Design astro socks to protect astronauts’ feet in microgravity

Time to complete Lesson

Six 50-minute class periods

Allow for an additional 1-2 weeks to complete an entire hand

Learning objectives 

• Students build and calibrate a working robotic hand and sensor glove using instructions.
• Students develop design solutions for improving the performance of their robotic hand using sensor data visualized with  digital tools.

Part 1: Prior knowledge and vocabulary

• Students are introduced to the context of the lesson which places them in the role of engineers designing a robotic hand that can be controlled by a wearable sensor glove. Students answer questions related to the lesson learning objectives as a pre-assessment.  Students are also introduced to the project’s working vocabulary.

Part 2: Analog data

• Students research and draw the bones of the human hand and study the movement of their own hands. Using this information, each student builds and calibrates a robotic finger from a milkshake straw. Students then engage in a design challenge to strengthen the joints of their robotic fingers.

Part 3: Digital data

• Each student builds a wearable flex sensor from cardboard, copper tape, and conductive plastic that attaches to their finger. Students then equip their robotic finger with a servo motor. Students complete the electronics component allowing them to connect their sensor and control their finger. Students use a live data visualization on Excel and study digital and analog biofeedback from their own finger’s movement.

Part 4: Reflection

• Students finalize any unfinished components of the student journal. Students complete and discuss the reflection questions in the Student Journal.

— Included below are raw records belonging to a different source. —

/-- **The `X`-content exponent on codes.** [folklore] -/
theorem xvalLC : CodeFP matE natE xvalL := by
  have hnz : CodeFP matE matE (fun Ql => Ql.filter fun r => !kpIsZero r) :=
    ((filter (σ := Unit) (eσ := unitE) (eα := L) (p := fun t => !kpIsZero t.2) (kpIsZeroC.comp (snd _ _)).not).comp
      ((const _ ()).pair (CodeFP.id _))).congr fun _ => rfl
  exact (foldlMinC.comp (bMaxLenC.pair ((map₀ kpValC).comp hnz))).congr fun _ => rfl

/-- **`stripXL` on codes** (the drop count, at most the total length, is made unary against the
flattened matrix). [folklore] -/
theorem stripXLC : CodeFP matE matE stripXL := by
  have hk : CodeFP matE unE (fun Ql => min (xvalL Ql) Ql.flatten.length) :=
    unOfNatMin.comp (((ulength natE).comp (flatten natE)).pair xvalLC)
  have hm := map (σ := ℕ) (eσ := unE) (eα := L) (eβ := L) (g := fun t => t.2.drop t.1) (rawDropUn natE)
  refine ((hm.comp (hk.pair (CodeFP.id _))).congr fun Ql => ?_)
  show Ql.map (fun r => r.drop (min (xvalL Ql) Ql.flatten.length)) = stripXL Ql
  rw [min_eq_left ((xvalL_le Ql).trans (bMaxLen_le_flatten Ql))]
  rfl

/-- **Multiplication by `X·Y + γ` on codes.** [folklore] -/
theorem mulSC : CodeFP (pairE kctxE (pairE natE matE)) matE (fun t => mulS t.1 t.2.1 t.2.2) := by
  have hc : CodeFP (pairE kctxE (pairE natE matE)) kctxE (fun t => t.1) := fst _ _
  have hγ : CodeFP (pairE kctxE (pairE natE matE)) natE (fun t => t.2.1) := (snd _ _).fst'
  have hR : CodeFP (pairE kctxE (pairE natE matE)) matE (fun t => t.2.2) := (snd _ _).snd'
  have hA : CodeFP (pairE kctxE (pairE natE matE)) matE (fun t => ([] : List ℕ) :: t.2.2.map (List.cons 0)) :=
    ((rawCons L).comp ((const _ ([] : List ℕ)).pair ((map₀ ((rawCons natE).comp ((const _ (0 : ℕ)).pair (CodeFP.id _)))).comp hR)) :)
  have hsm : CodeFP (pairE (pairE kctxE natE) L) L (fun t => lsmul t.1.1 t.1.2 t.2) :=
    (lsmulFP.comp ((fst _ _).fst'.pair ((fst _ _).snd'.pair (snd _ _))) :)
  have hB : CodeFP (pairE kctxE (pairE natE matE)) matE (fun t => t.2.2.map (lsmul t.1 t.2.1) ++ [([] : List ℕ)]) :=
    ((rawAppend L).comp (((map hsm).comp ((hc.pair hγ).pair hR)).pair (const _ [([] : List ℕ)])) :)
  have hz := zipWith (σ := ℕ) (eσ := unE) (eα := L) (eβ := L) (eγ := L) (g := fun t => kpadd t.1 t.2.1 t.2.2) kpaddC
  exact ((hz.comp (hc.fst'.pair (hA.pair hB))).congr fun _ => rfl)

/-- **Adding to the `Y⁰`-coefficient on codes.** [folklore] -/
theorem addHeadC : CodeFP (pairE kctxE (pairE matE L)) matE (fun t => addHead t.1 t.2.1 t.2.2) := by
  have hR : CodeFP (pairE kctxE (pairE matE L)) matE (fun t => t.2.1) := (snd _ _).fst'
  have hP : CodeFP (pairE kctxE (pairE matE L)) L (fun t => t.2.2) := (snd _ _).snd'
  have hD : CodeFP (pairE kctxE (pairE matE L)) matE (fun t => t.2.2 :: List.replicate t.2.1.length ([] : List ℕ)) :=
    ((rawCons L).comp (hP.pair ((replicateOf L).comp ((const _ ([] : List ℕ)).pair ((ulength L).comp hR)))) :)
  have hz := zipWith (σ := ℕ) (eσ := unE) (eα := L) (eβ := L) (eγ := L) (g := fun t => kpadd t.1 t.2.1 t.2.2) kpaddC
  exact ((hz.comp ((fst _ _).fst'.pair (hR.pair hD))).congr fun _ => rfl)

/-- The Horner loop from `[]` is `shiftYL` of the reversed list. [folklore] -/
theorem foldl_horner_eq (c : ℕ × ℕ × ℕ) (γ : ℕ) (l : List (List ℕ)) :
    l.foldl (fun R P => addHead c (mulS c γ R) P) [] = shiftYL c γ l.reverse := by
  rw [shiftYL, List.reverse_reverse]

/-- **`Q(X, XY + γ)` on codes**: the Horner loop, whose accumulator has as many rows as processed,
each at most "widest row + rounds" long with entries below `2ᵂ`. [cite: AroraBarak2009, §1.3] -/
theorem shiftYLC : CodeFP (pairE kctxE (pairE natE matE)) matE (fun t => shiftYL t.1 t.2.1 t.2.2) := by
  let σE : (ℕ × ℕ × ℕ) × ℕ → List Bool := pairE kctxE natE
  have hstep : CodeFP (pairE σE (pairE L matE)) matE (fun t => addHead t.1.1 (mulS t.1.1 t.1.2 t.2.2) t.2.1) :=
    (addHeadC.comp ((fst _ _).fst'.pair ((mulSC.comp ((fst _ _).fst'.pair ((fst _ _).snd'.pair (snd _ _).snd'))).pair
      (snd _ _).fst')) :)
  have h := foldl (eσ := σE) (eα := L) (eβ := matE)
    (step := fun (s : (ℕ × ℕ × ℕ) × ℕ) (P : List ℕ) (R : List (List ℕ)) => addHead s.1 (mulS s.1 s.2 R) P)
    (init := fun _ => ([] : List (List ℕ))) hstep (const _ []) (26 * (X + 1) ^ 3)
    (fun s l₁ l₂ => by
      obtain ⟨⟨W, f, P⟩, γ⟩ := s
      dsimp only
      rw [foldl_horner_eq]
      set Lc := (pairE σE (rawE L) (((W, f, P), γ), l₁ ++ l₂)).length with hLc
      have hrows : RowsLe Lc l₁.reverse := fun r hr => by
        have h1 := length_item_le_length_rawE (rawE natE) (List.mem_append_left l₂ (List.mem_reverse.1 hr))
        have h2 := length_le_length_rawE natE r
        rw [hLc]; simp only [σE, pairE_apply, length_boolPair]; omega
      obtain ⟨h1, h2⟩ := shiftYL_rows (W, f, P) γ l₁.reverse Lc hrows
      have hl : l₁.length ≤ Lc := by
        have := length_le_length_rawE (rawE natE) (l₁ ++ l₂)
        rw [List.length_append] at this
        rw [hLc]; simp only [σE, pairE_apply, length_boolPair]; omega
      have hW : W ≤ Lc := by rw [hLc]; simp only [σE, pairE_apply, length_boolPair, length_unE]; omega
      rw [List.length_reverse] at h1
      have hc := length_code_rows_le (n := Lc) (B := 2 * Lc) (W := Lc) (by rw [length_shiftYL, List.length_reverse]; exact hl)
        (fun r hr => (h1 r hr).trans (by omega)) (fun r hr x hx => (h2 r hr x hx).trans (Nat.pow_le_pow_right two_pos hW))
      refine hc.trans ?_
      simp only [eval_mul, eval_pow, eval_add, eval_X, eval_ofNat, eval_one]
      nlinarith [Nat.zero_le Lc, Nat.zero_le (Lc * Lc), Nat.zero_le (Lc * Lc * Lc)])
  exact (h.comp (((fst _ _).pair (snd _ _).fst').pair ((rawReverse L).comp (snd _ _).snd'))).congr fun t => by
    show _ = shiftYL t.1 t.2.1 t.2.2
    rw [shiftYL]

/-- **The child on codes.** [folklore] -/
theorem childQLC : CodeFP (pairE kctxE (pairE natE matE)) matE (fun t => childQL t.1 t.2.1 t.2.2) :=
  (shiftYLC.comp ((fst _ _).pair ((snd _ _).fst'.pair (stripXLC.comp (snd _ _).snd'))) :)

/-- **The root search on codes.** [folklore] -/
theorem rootsLKC : CodeFP (pairE kctxE (pairE (rawE natE) matE)) (rawE natE) (fun t => rootsLK t.1 t.2.1 t.2.2) := by
  have hp : CodeFP (pairE (pairE kctxE L) natE) bitE (fun t => keval t.1.1 t.1.2 t.2 == 0) :=
    (natEq.comp ((kevalC.comp ((fst _ _).fst'.pair ((fst _ _).snd'.pair (snd _ _)))).pair (const _ 0))).congr fun t => by
      rcases Nat.decEq (keval t.1.1 t.1.2 t.2) 0 with h | h <;> simp [h]
  have hA : CodeFP (pairE kctxE (pairE (rawE natE) matE)) L (fun t => atZeroL (stripXL t.2.2)) :=
    atZeroLC.comp (stripXLC.comp (snd _ _).snd')
  exact (((filter hp).comp (((fst _ _).pair hA).pair (snd _ _).fst')).congr fun _ => rfl)

/-- **The expansion of a node on codes.** [folklore] -/
theorem rrExpandLC : CodeFP (pairE kctxE (pairE (rawE natE) ndE)) (rawE ndE) (fun t => rrExpandL t.1 t.2.1 t.2.2) := by
  have hc : CodeFP (pairE kctxE (pairE (rawE natE) ndE)) kctxE (fun t => t.1) := fst _ _
  have hel : CodeFP (pairE kctxE (pairE (rawE natE) ndE)) (rawE natE) (fun t => t.2.1) := (snd _ _).fst'
  have hp : CodeFP (pairE kctxE (pairE (rawE natE) ndE)) (rawE natE) (fun t => t.2.2.1) := (snd _ _).snd'.fst'
  have hQ : CodeFP (pairE kctxE (pairE (rawE natE) ndE)) matE (fun t => t.2.2.2) := (snd _ _).snd'.snd'
  have hz : CodeFP (pairE kctxE (pairE (rawE natE) ndE)) bitE (fun t => bIsZero t.2.2.2) := bIsZeroC.comp hQ
  have hroots : CodeFP (pairE kctxE (pairE (rawE natE) ndE)) (rawE natE) (fun t => rootsLK t.1 t.2.1 t.2.2.2) :=
    (rootsLKC.comp (hc.pair (hel.pair hQ)) :)
  -- the child map, context `((c, path), Q)`, item `γ`
  have hg : CodeFP (pairE (pairE (pairE kctxE (rawE natE)) matE) natE) ndE
      (fun t => (t.1.1.2 ++ [t.2], childQL t.1.1.1 t.2 t.1.2)) :=
    (((rawAppend natE).comp ((fst _ _).fst'.snd'.pair ((rawSingleton natE).comp (snd _ _)))).pair
      (childQLC.comp ((fst _ _).fst'.fst'.pair ((snd _ _).pair (fst _ _).snd'))) :)
  have hch : CodeFP (pairE kctxE (pairE (rawE natE) ndE)) (rawE ndE)
      (fun t => (rootsLK t.1 t.2.1 t.2.2.2).map fun γ => (t.2.2.1 ++ [γ], childQL t.1 γ t.2.2.2)) :=
    ((map hg).comp (((hc.pair hp).pair hQ).pair hroots) :)
  refine ((hz.ite (const _ ([] : List (List ℕ × List (List ℕ)))) hch).congr fun t => ?_)
  rw [rrExpandL]

/-- **Roth–Ruckenstein's levels on codes**: `(c, elems, 1^cap, 1ᵗ, Ql) ↦ rrLevelsL c elems cap t Ql`.
[cite: RothRuckenstein2000, §V, Fig. 2] [cite: AroraBarak2009, §1.3] -/
theorem rrLevelsLC : CodeFP (pairE kctxE (pairE (rawE natE) (pairE unE (pairE unE matE)))) (rawE ndE)
    (fun t => rrLevelsL t.1 t.2.1 t.2.2.1 t.2.2.2.1 t.2.2.2.2) := by
  -- context `σ = (c, elems, cap, Ql)`
  let σE : (ℕ × ℕ × ℕ) × List ℕ × ℕ × List (List ℕ) → List Bool := pairE kctxE (pairE (rawE natE) (pairE unE matE))
  have hexp : CodeFP (pairE (pairE kctxE (rawE natE)) (rawE ndE)) (rawE ndE) (fun t => t.2.flatMap (rrExpandL t.1.1 t.1.2)) :=
    ((flatten ndE).comp ((map (σ := (ℕ × ℕ × ℕ) × List ℕ) (eσ := pairE kctxE (rawE natE)) (eα := ndE) (eβ := rawE ndE)
      (g := fun t => rrExpandL t.1.1 t.1.2 t.2) (rrExpandLC.comp ((fst _ _).fst'.pair ((fst _ _).snd'.pair (snd _ _))))))).congr
      fun _ => rfl
  have hstep : CodeFP (pairE σE (pairE unitE (rawE ndE))) (rawE ndE)
      (fun t => (t.2.2.flatMap (rrExpandL t.1.1 t.1.2.1)).take t.1.2.2.1) :=
    ((rawTakeNat ndE).comp ((natOfUn.comp (fst _ _).snd'.snd'.fst').pair (hexp.comp (((fst _ _).fst'.pair
      (fst _ _).snd'.fst').pair (snd _ _).snd'))) :)
  have hinit : CodeFP σE (rawE ndE) (fun s => [(([] : List ℕ), s.2.2.2)]) :=
    ((rawSingleton ndE).comp ((const _ ([] : List ℕ)).pair (snd _ _).snd'.snd') :)
  have h := foldl (eσ := σE) (eα := unitE) (eβ := rawE ndE)
    (step := fun (s : (ℕ × ℕ × ℕ) × List ℕ × ℕ × List (List ℕ)) (_ : Unit) (F : List (List ℕ × List (List ℕ))) =>
      (F.flatMap (rrExpandL s.1 s.2.1)).take s.2.2.1)
    (init := fun s => [([], s.2.2.2)]) hstep hinit (200 * (X + 1) ^ 5)
    (fun s l₁ l₂ => by
      obtain ⟨c, elems, cap, Ql⟩ := s
      dsimp only
      set Lc := (pairE σE (rawE unitE) ((c, elems, cap, Ql), l₁ ++ l₂)).length with hLc
      obtain ⟨hF, hnodes⟩ := rrLevelsL_inv c elems cap Ql l₁
      set F := l₁.foldl (fun F (_ : Unit) => (F.flatMap (rrExpandL c elems)).take cap) [([], Ql)]
      obtain ⟨W, f, P⟩ := c
      -- the basic sizes
      have hW : W ≤ Lc := by rw [hLc]; simp only [σE, pairE_apply, length_boolPair, length_unE]; omega
      have hcap : cap ≤ Lc := by rw [hLc]; simp only [σE, pairE_apply, length_boolPair, length_unE]; omega
      have hQl : (rawE (rawE natE) Ql).length ≤ Lc := by rw [hLc]; simp only [σE, pairE_apply, length_boolPair]; omega
      have hels : (rawE natE elems).length ≤ Lc := by rw [hLc]; simp only [σE, pairE_apply, length_boolPair]; omega
      have hl : l₁.length ≤ Lc := by
        have := length_le_length_rawE unitE (l₁ ++ l₂)
        rw [List.length_append] at this
        rw [hLc]; simp only [σE, pairE_apply, length_boolPair]; omega
      have hQn : Ql.length ≤ Lc := (length_le_length_rawE _ _).trans hQl
      have hQB : bMaxLen Ql ≤ Lc := (bMaxLen_le_code Ql).trans hQl
      have hE : ∀ γ ∈ elems, (natE γ).length ≤ Lc := fun γ hγ => by
        have := length_item_le_length_rawE natE hγ; omega
      -- every node is short
      have hnd : ∀ nd ∈ F, (pairE (rawE natE) (rawE (rawE natE)) nd).length ≤
          2 * (Lc * (2 * Lc + 2)) + 2 + (Lc + Lc * (2 * ((Lc + Lc * Lc) * (2 * Lc + 4)) + 2)) := by
        intro nd hmem
        obtain ⟨n1, n2, n3, n4, n5⟩ := hnodes nd hmem
        rw [pairE_apply, length_boolPair]
        have hp : (rawE natE nd.1).length ≤ Lc * (2 * Lc + 2) :=
          (length_code_path_le hE n2).trans (Nat.mul_le_mul_right _ (n1.trans hl))
        have hB : bMaxLen Ql + l₁.length * Ql.length ≤ Lc + Lc * Lc := Nat.add_le_add hQB (Nat.mul_le_mul hl hQn)
        have hq : (rawE (rawE natE) nd.2).length ≤ Lc + Lc * (2 * ((Lc + Lc * Lc) * (2 * Lc + 4)) + 2) := by
          rcases n5 with n5 | n5
          · rw [n5]; exact hQl.trans (Nat.le_add_right _ _)
          · refine (length_code_rows_le (n := Lc) (B := Lc + Lc * Lc) (W := Lc) (n3.le.trans hQn)
              (fun r hr => (n4 r hr).trans hB) (fun r hr x hx => (n5 r hr x hx).trans (Nat.pow_le_pow_right two_pos hW))).trans ?_
            exact Nat.le_add_left _ _
        omega
      have hFlen : F.length ≤ Lc + 1 := hF.trans (by omega)
      refine ((length_rawE_le_of_forall hnd).trans (Nat.mul_le_mul_right _ hFlen)).trans ?_
      simp only [eval_mul, eval_pow, eval_add, eval_X, eval_ofNat, eval_one]
      nlinarith [Nat.zero_le Lc, Nat.zero_le (Lc * Lc), Nat.zero_le (Lc * Lc * Lc), Nat.zero_le (Lc * Lc * Lc * Lc)])
  exact (h.comp ((((fst _ _).pair ((snd _ _).fst'.pair ((snd _ _).snd'.fst'.pair (snd _ _).snd'.snd'.snd')))).pair
    (replicateUnit.comp (snd _ _).snd'.snd'.fst'))).congr fun _ => rfl

end Machine

end UmansFP

end Literature.Computability.Complexity

end
import Summits.AtomisticToContinuum.HydrodynamicLimit.Theorems.OneFlightGossipEngineEnergyCurrentTailsFirstPartnerObjects
import Summits.AtomisticToContinuum.HydrodynamicLimit.Theorems.OneFlightGossipEngineEnergyCurrentTailsLevelCensusSplitFloorRung0TubeMean
import Summits.AtomisticToContinuum.HydrodynamicLimit.Theorems.OneFlightGossipEngineEnergyCurrentTailsLevelCensusSplitFloorRung0Statics
import Summits.AtomisticToContinuum.HydrodynamicLimit.Theorems.JParityClosureRateFloorWindowFloorRung0
import Summits.AtomisticToContinuum.HydrodynamicLimit.Theorems.JParityClosureOddContactSymmetryGibbsInvariance
import HarnessLib

/-!
# Seat c7 (lead), crux `EnergyCurrentTails` (stmt-AtomisticToContinuum-9235), line `quartic-schur-ledger`:
# the RUNG-0 certificate of the registered primitive T′ `stub_firstPartnerFloor` (`FirstPartnerFloorMeso`)
# — helper stub STATEMENTS (registered by `stub-add`; proved by the wave; sorries only here).

Rung 0 = constant profiles `(a, u, θ)`: the homogeneous drifted Gibbs law `G_N` is invariant under every
hard-sphere flow (`map_flow_localGibbsLaw_const`), so T′ at rung 0 is a STATIC statement about the hard-sphere
Gibbs point field at the MESOSCOPIC scale (look-ahead `τ₁ h_N = κ ε_N`, `κ = τ₁/σ` diameters of flight):

* H1 `firstPartnerRung0_pathwise` (sure): the truncated static tube double sum of the band mixing mark is
  dominated by `(N+1) · firstPartnerSum` plus `C_K ×` the number of would-be pairs of out-degree `≥ 2`
  (a strict-tube pair with nonvanishing truncated mark is a would-be pair whose predicted impact datum IS the
  tube's impact normal — `RateFloorTubeBridge` / `RateFloorWindowFloor.tubeSum_trunc_le_wouldBeSum`; a would-be
  pair of out-degree one within `κε ≤ Δ` is a FIRST pair within `Δ`);
* H2 `firstPartnerRung0_excess` (3-label Ruelle statics, N-UNIFORM per particle): the out-degree-≥-2 count has a
  measurable majorant of Gibbs mean `≤ 4096 (N+1)³ ε_N⁴ h² (‖u‖² + 3θ)` (`= O(σ⁴κ²)·(N+1)` at `h = κ ε_N`);
* H5 `firstPartnerRung0_markPositive`: the sphere-integrated band mixing mark has positive Maxwellian mean;
* H3 = c2's landed `EnergyCurrentTailsLevelCensus.sum_pair_tubeMark_mean_ge_of_measurable` (no new stub);
* target `stub_firstPartnerFloorRung0` = T′ `FirstPartnerFloorMeso` at constant profiles (K₀ = K₁ = 1).
-/

noncomputable section

open scoped BigOperators Classical ENNReal InnerProductSpace
open MeasureTheory Set
open Literature.Analysis.FluidPDE Literature.MathematicalPhysics.KineticTheory
  Literature.MathematicalPhysics.StatisticalMechanics

namespace Summit.AtomisticToContinuum.HydrodynamicLimit.Theorems

namespace QuarticSchurLedger

open EnergyCurrentTailsFirstPartner RateFloorLine

/-- **H1 · pathwise transfer: band tube sum ≤ (N+1)·first-partner sum + C_K·(out-degree ≥ 2 count).** -/
theorem firstPartnerRung0_pathwise : ∀ (N : ℕ) (ε κ Δ K₀ K₁ K₂ s : ℝ), 0 < ε → 0 ≤ κ → κ * ε ≤ Δ → 0 ≤ K₁ → 0 ≤ K₂ → ε * (1 + 2 * κ * (K₁ + K₂ + 1)) < 1 / 2 → ∀ z : Config (N + 1) (Fin 3) T3, (∑ i : Fin (N + 1), ∑ j : Fin (N + 1), (if i ≠ j then pairTubeMark ε κ (fun q : V3 × V3 × V3 => if K₀ < ‖q.2.1‖ ∧ ‖q.2.1‖ ≤ K₂ ∧ ‖q.2.2‖ ≤ K₁ then 2 * (‖(reflectVel q.1 (q.2.1, q.2.2)).1‖ ^ 2 * ‖(reflectVel q.1 (q.2.1, q.2.2)).2‖ ^ 2) else 0) i j (fun m => (z m).1) (fun m => (z m).2) else 0)) ≤ ((N + 1 : ℕ) : ℝ) * firstPartnerSum ε Δ z s (mixMark N K₀ K₁) + (K₂ ^ 2 + K₁ ^ 2) ^ 2 / 2 * (((wouldBePairs ε (κ * ε) z).filter fun p => ∃ q ∈ wouldBePairs ε (κ * ε) z, q.1 = p.1 ∧ q ≠ p).card : ℝ) := by
  sorry

/-- **H2 · 3-label statics: the out-degree-≥-2 would-be count is second order, N-uniformly per particle.** -/
theorem firstPartnerRung0_excess : ∀ (σ : ℝ), 0 < σ → σ ≤ 1 / 2 → SmallDensity uniformProfile σ → ∀ (a θ : ℝ), 0 < a → 0 < θ → ∀ (u : V3) (N : ℕ) (Φ : HardSphereFlow (Torus.geometry (Fin 3)) (hsDiameter σ N) (N + 1)) (h : ℝ), 0 < h → ∃ M : Config (N + 1) (Fin 3) T3 → ℝ≥0∞, Measurable M ∧ (∀ w ∈ hardSphereDomain (Torus.geometry (Fin 3)) (N + 1) (hsDiameter σ N), ((((wouldBePairs (hsDiameter σ N) h w).filter fun p => ∃ q ∈ wouldBePairs (hsDiameter σ N) h w, q.1 = p.1 ∧ q ≠ p).card : ℕ) : ℝ≥0∞) ≤ M w) ∧ ∫⁻ w, M w ∂(localGibbsLaw σ (fun _ => a) (fun _ => u) (fun _ => θ) N Φ) ≤ ENNReal.ofReal (4096 * (((N + 1 : ℕ) : ℝ) ^ 3 * (hsDiameter σ N ^ 4 * h ^ 2 * (‖u‖ ^ 2 + 3 * θ)))) := by
  sorry

/-- **H5 · positivity of the Maxwellian mean of the sphere-integrated band mixing mark (K₀ = K₁ = 1, K₂ = 3).** -/
theorem firstPartnerRung0_markPositive : ∀ (θ : ℝ) (u : V3), 0 < θ → 0 < ∫ p : V3 × V3, sphereMark (fun q : V3 × V3 × V3 => if 1 < ‖q.2.1‖ ∧ ‖q.2.1‖ ≤ 3 ∧ ‖q.2.2‖ ≤ 1 then 2 * (‖(reflectVel q.1 (q.2.1, q.2.2)).1‖ ^ 2 * ‖(reflectVel q.1 (q.2.1, q.2.2)).2‖ ^ 2) else 0) p.1 p.2 * (localMaxwellian 1 θ u p.1 * localMaxwellian 1 θ u p.2) := by
  sorry

/-- **Target · RUNG 0 of T′ `FirstPartnerFloorMeso`: constant profiles, every flow family, all times.** -/
theorem stub_firstPartnerFloorRung0 : ∀ (a θb : ℝ) (u : V3), 0 < a → 0 < θb → ∃ σ₀ : ℝ, 0 < σ₀ ∧ ∀ σ : ℝ, 0 < σ → σ < σ₀ → ∀ T : ℝ, 0 < T → ∀ Φ : ((N : ℕ) → HardSphereFlow (Torus.geometry (Fin 3)) (hsDiameter σ N) (N + 1)), ∃ K₀ : ℝ, 0 ≤ K₀ ∧ ∃ K₁ : ℝ, ∃ τ₀ : ℝ, 0 < τ₀ ∧ ∀ τ₁ : ℝ, 0 < τ₁ → τ₁ ≤ τ₀ → ∃ c : ℝ, 0 < c ∧ ∃ N₀ : ℕ, ∀ N : ℕ, N₀ ≤ N → ∀ r : ℝ, 0 ≤ r → r ≤ T → ENNReal.ofReal (c * (σ ^ 2 * ((N + 1 : ℕ) : ℝ) ^ ((1 : ℝ) / 3)) * (τ₁ * ((N : ℝ) + 1) ^ (-(1 / 3 : ℝ)))) * (∫⁻ z, ENNReal.ofReal (fastQuarticAvg N K₀ ((Φ N).flow r z)) ∂(localGibbsLaw σ (fun _ => a) (fun _ => u) (fun _ => θb) N (Φ N))) ≤ ∫⁻ z, ENNReal.ofReal (firstPartnerSum (hsDiameter σ N) (τ₁ * ((N : ℝ) + 1) ^ (-(1 / 3 : ℝ))) ((Φ N).flow r z) r (mixMark N K₀ K₁)) ∂(localGibbsLaw σ (fun _ => a) (fun _ => u) (fun _ => θb) N (Φ N)) := by
  sorry

/-- Sanity: the rung-0 target is LITERALLY T′ at constant profiles (so the certificate is an instance of the stub). -/
example (h : FirstPartnerFloorMeso) : type_of% stub_firstPartnerFloorRung0 :=
  fun a θb u ha hθ => h (fun _ => a) (fun _ => θb) (fun _ => u) continuous_const continuous_const
    continuous_const (fun _ => ha) (fun _ => hθ)

end QuarticSchurLedger

end Summit.AtomisticToContinuum.HydrodynamicLimit.Theorems

end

Relevance. Data Science is one of the fastest growing professions, according to the Bureau of Labor Statistics. Every industry needs data analytics – including business in all sectors, healthcare, education, and every form of social programming. Inspiring the advancement of NextGen’s data analytics skills is to stimulate reasoning, discourse, and decision-making, ultimately creating a smarter world for us all.

Equity for All. Multimodal, dynamic, scaffolded instructions support learners at multiple readiness levels and from diverse backgrounds.

Accessibility. Designed to open doors to student participation in the data science revolution, these lessons are supported on any internet-enabled device. Use a larger screen (laptop or desktop) for the best experience.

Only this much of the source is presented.